Минуту в королевской спальне царила тишина. Потом умирающий заговорил снова:
— Я умираю в отчаянии, это правда, но я умираю отомщенным. Руаяля де Боревера приговорили к смерти, и я надеюсь дожить до минуты, когда мне сообщат, что ему отрубили голову. Он умрет, Флориза тоже умрет. Ах, с какой прекрасной свитой мне предстоит войти в Вечность!
— Отлично, — сказал Нострадамус. — А теперь, сир, вам следует узнать, кто такой Руаяль де Боревер.
— Ну, и кто же он такой? — попытался усмехнуться король, снова садясь в постели.
— Он ваш сын! — бросил Нострадамус, страшный в своем величии.
Генрих II несколько минут выглядел подавленным: у него было столько любовниц, что тот, кто убил его, тот, кого скоро отдадут на растерзание палачу, вполне мог оказаться его незаконным сыном… Он лихорадочно перебирал в уме все свои любовные приключения, всех женщин, которых знал… Он обшарил все уголки памяти… И с особой прозорливостью, которую иногда дает агония, почти мгновенно проанализировав всю свою жизнь, признался самому себе: нет, такого не может быть! И покачал головой.

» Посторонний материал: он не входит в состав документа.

import Summits.HubbardSuperconductivity.HubbardSuperconductivity.Theses.TorusCooperLog
import Summits.HubbardSuperconductivity.HubbardSuperconductivity.Theorems.BalabanIRBirEveryGroundState
import Summits.HubbardSuperconductivity.HubbardSuperconductivity.Theorems.BalabanIRBirEveryGroundStateSchur
import HarnessLib

/-!
# Crux `CwThesis` (stmt-HubbardSuperconductivity-10438, route `ChiralWindow`), line
`SketchIdeator3` (penalty line, thermal form) — stub `stub_penaltyResponseLRO`

**Penalty response ⇒ the summit matrix.** This module ALSO proves, verbatim (the theorem's type IS
that route declaration), the support item `TorusCooperLog.PenaltyResponseLRO`
(stmt-HubbardSuperconductivity-10879) of route `TorusCooperLog`, which may therefore be closed
`--by Summit.HubbardSuperconductivity.HubbardSuperconductivity.Theorems.CwThesis.stub_penaltyResponseLRO`.

Statement: for fixed `(U, δ, κ > 0, c > 0)`, an eventual intensive penalty response
`c·κ ≤ E_L(U;κ) - E_L(U;0)` along the even sides `L = 2(k+1)`, where
`E_L(U;κ) = minEnergyOn (hubbardTorus 2 L 1 U + (κ/L⁴)·Δ_d†Δ_d) (szSector N_L 0)`,
`N_L = 2⌊(1-δ)L²/2⌋`, `Δ_d = pairField dWaveFormFactor L`, implies the summit matrix at `(U, δ)`:
every admissible sequence `(N, ψ)` of normalised `(N_L, S^z = 0)`-sector ground states on even tori
has `HasLongRangeOrder` of `torusPullback (pairFieldCorr dWaveFormFactor ψ) (2k)` over
`halfOpenBox 2 (2k)`.

Proof (one variational step + the tree's LRO bookkeeping): from the eventual response get a
threshold `k₀`; for even `L = 2(k+1) ≥ 2(k₀+1)` and a normalised sector ground state `ψ`, the chord
inequality `chord_div_le_re_expect_of_eigen` with `Y = L⁻⁴ Δ_d†Δ_d` gives
`c ≤ (E_L(U;κ) - E_L(U;0))/κ ≤ re ⟨ψ, Y ψ⟩ = L⁻⁴ re ⟨ψ, Δ_d†Δ_d ψ⟩`, i.e. the every-ground-state
bound `c L⁴ ≤ re ⟨ψ, Δ_d†Δ_d ψ⟩`; `hasLRO_of_forall_groundState_bound` turns it into the conclusion.

Griffiths (1966); Kato (1966) II §5.4; Tasaki (2020) §2.1 (2.1.6); Scalapino, Phys. Rep. 250 (1995)
§2 eq. (2.4). No definition is introduced. [folklore]
-/

noncomputable section

namespace Summit.HubbardSuperconductivity.HubbardSuperconductivity.Theorems.CwThesis

-- `dupNamespace`: the summit and the problem are both named `HubbardSuperconductivity` (layout D-0022)
set_option linter.dupNamespace false

open Matrix Filter Literature.MathematicalPhysics.QuantumLattice Literature.Probability.LatticeModels
open scoped ComplexOrder

/-- **Penalty response ⇒ the summit matrix** (`TorusCooperLog.PenaltyResponseLRO`,
stmt-HubbardSuperconductivity-10879, verbatim). An eventual intensive penalty response
`c·κ ≤ E_L(U;κ) - E_L(U;0)` along `L = 2(k+1)` forces, by the chord inequality
(`chord_div_le_re_expect_of_eigen` with `Y = L⁻⁴ Δ_d†Δ_d`), `c L⁴ ≤ re ⟨ψ, Δ_d†Δ_d ψ⟩` for EVERY
normalised sector ground state `ψ`, and `hasLRO_of_forall_groundState_bound` turns that into the
summit's `HasLongRangeOrder` conclusion for every admissible sequence. [folklore] -/
theorem stub_penaltyResponseLRO :
    Summit.HubbardSuperconductivity.HubbardSuperconductivity.Theses.TorusCooperLog.PenaltyResponseLRO := by
  -- adapted from …Theorems.BalabanIRBirEveryGroundStateClosures.birEveryGroundState_of_kappaChord
  unfold Summit.HubbardSuperconductivity.HubbardSuperconductivity.Theses.TorusCooperLog.PenaltyResponseLRO
  intro U δ κ c hκ hc hev N ψ hadm
  obtain ⟨k₀, hk₀⟩ := Filter.eventually_atTop.1 hev
  refine hasLRO_of_forall_groundState_bound U δ c hc (2 * (k₀ + 1)) ?_ N ψ hadm
  intro L _ hL hLe φ hgs hunit
  -- write the even side as `L = 2(k+1)` with `k ≥ k₀`
  obtain ⟨r, hr⟩ := hLe
  obtain ⟨k, hk, rfl⟩ : ∃ k, k₀ ≤ k ∧ L = 2 * (k + 1) := ⟨r - 1, by omega, by omega⟩
  have hgap := hk₀ k hk
  -- name the objects of side `2(k+1)`
  set A : Matrix (Finset (Orb (FermionTorus 2 (2 * (k + 1)))))
      (Finset (Orb (FermionTorus 2 (2 * (k + 1))))) ℂ :=
    (pairField dWaveFormFactor (2 * (k + 1)))ᴴ * pairField dWaveFormFactor (2 * (k + 1)) with hA
  set H := hubbardTorus 2 (2 * (k + 1)) 1 U with hH
  set S := szSector (Λ := FermionTorus 2 (2 * (k + 1)))
    (2 * ⌊(1 - δ) * ((2 * (k + 1) : ℕ) : ℝ) ^ 2 / 2⌋₊) 0 with hS
  set Yd : Matrix (Finset (Orb (FermionTorus 2 (2 * (k + 1)))))
      (Finset (Orb (FermionTorus 2 (2 * (k + 1))))) ℂ :=
    ((1 : ℂ) / ((2 * (k + 1) : ℕ) : ℂ) ^ 4) • A with hYd
  -- the penalty `(κ/L⁴) Δ_d†Δ_d` is `κ • Y_L`
  have hsmul : (((κ / ((2 * (k + 1) : ℕ) : ℝ) ^ 4 : ℝ)) : ℂ) • A = (κ : ℂ) • Yd := by
    rw [hYd, smul_smul]
    congr 1
    push_cast
    ring
  rw [hsmul] at hgap
  -- the chord inequality for the ground state `φ`
  have hch := chord_div_le_re_expect_of_eigen H Yd S hκ hgs.1 hunit hgs.2.2
  have hL4 : (0 : ℝ) < ((2 * (k + 1) : ℕ) : ℝ) ^ 4 := by positivity
  -- `⟨φ, Y_L φ⟩ = L⁻⁴ ⟨φ, Δ_d† Δ_d φ⟩`
  have hexp : (star φ ⬝ᵥ Yd *ᵥ φ).re = (star φ ⬝ᵥ A *ᵥ φ).re / ((2 * (k + 1) : ℕ) : ℝ) ^ 4 := by
    have hcast : ((1 : ℂ) / ((2 * (k + 1) : ℕ) : ℂ) ^ 4) =
        (((1 : ℝ) / ((2 * (k + 1) : ℕ) : ℝ) ^ 4 : ℝ) : ℂ) := by
      push_cast
      ring
    rw [hYd, smul_mulVec, dotProduct_smul, smul_eq_mul, hcast, Complex.re_ofReal_mul]
    ring
  have hc' : c ≤ ((H + (κ : ℂ) • Yd).minEnergyOn S - H.minEnergyOn S) / κ := by
    rw [le_div_iff₀ hκ]
    exact hgap
  have key : c ≤ (star φ ⬝ᵥ A *ᵥ φ).re / ((2 * (k + 1) : ℕ) : ℝ) ^ 4 := by
    rw [← hexp]
    exact hc'.trans hch
  rwa [le_div_iff₀ hL4] at key

end Summit.HubbardSuperconductivity.HubbardSuperconductivity.Theorems.CwThesis

end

— Если бы то, что вы сказали, было правдой, это действительно было бы ужасно. Но вы лжете. Кроме моих законных детей, я никогда не знал никакого сына!
На губах Нострадамуса промелькнула слабая улыбка. Он наклонился к королю и, глубоко вздохнув, прошептал имя:
— Мари де Круамар!
По телу короля пробежала дрожь, он протянул вперед руки, словно желая отодвинуть от себя призрак.
— Теперь вспомнили, не правда ли? — с горечью спросил маг.
— Вовсе не я убил эту несчастную! — пробормотал Генрих.
— Знаю. Ее заколол кинжалом ваш брат Франсуа. Убил ее из ревности.
— Да-да… Это было ужасно! Я так часто раскаивался в грехах моей юности! Вот это правда: мы с Франсуа преследовали девушку… Мы приказали заточить ее в Тампль… Вы плачете?
И впрямь, по щекам Нострадамуса потекли обжигающие слезы.
— Почему вы плачете? Кем была для вас эта девушка?
— Она была моей женой! — ответил Нострадамус. Король прочитал на его лице такую мучительную боль, что, как ни близок был к смерти, как ни удалился душой от всего, что составляет человеческую жизнь, не мог не содрогнуться.
— Простите меня! — прошептал он. Нострадамус покачал головой и сказал:
— Руаяль де Боревер — сын Мари де Круамар. Вы поручили наемному убийце по имени Брабан-Брабантец отнести новорожденного палачу, чтобы тот убил незаконного ребенка. Но наемный убийца оказался милосерднее принца!
— Да-да, припоминаю… Это правда! — признался Генрих. — Я часто думал потом об этом ребенке. Я думал, что он умер…
— И тем не менее вы опасались его появления из небытия! И вот он пришел! Сын Мари де Круамар восстал против своего собственного отца, и это я, я сам привел его к вам!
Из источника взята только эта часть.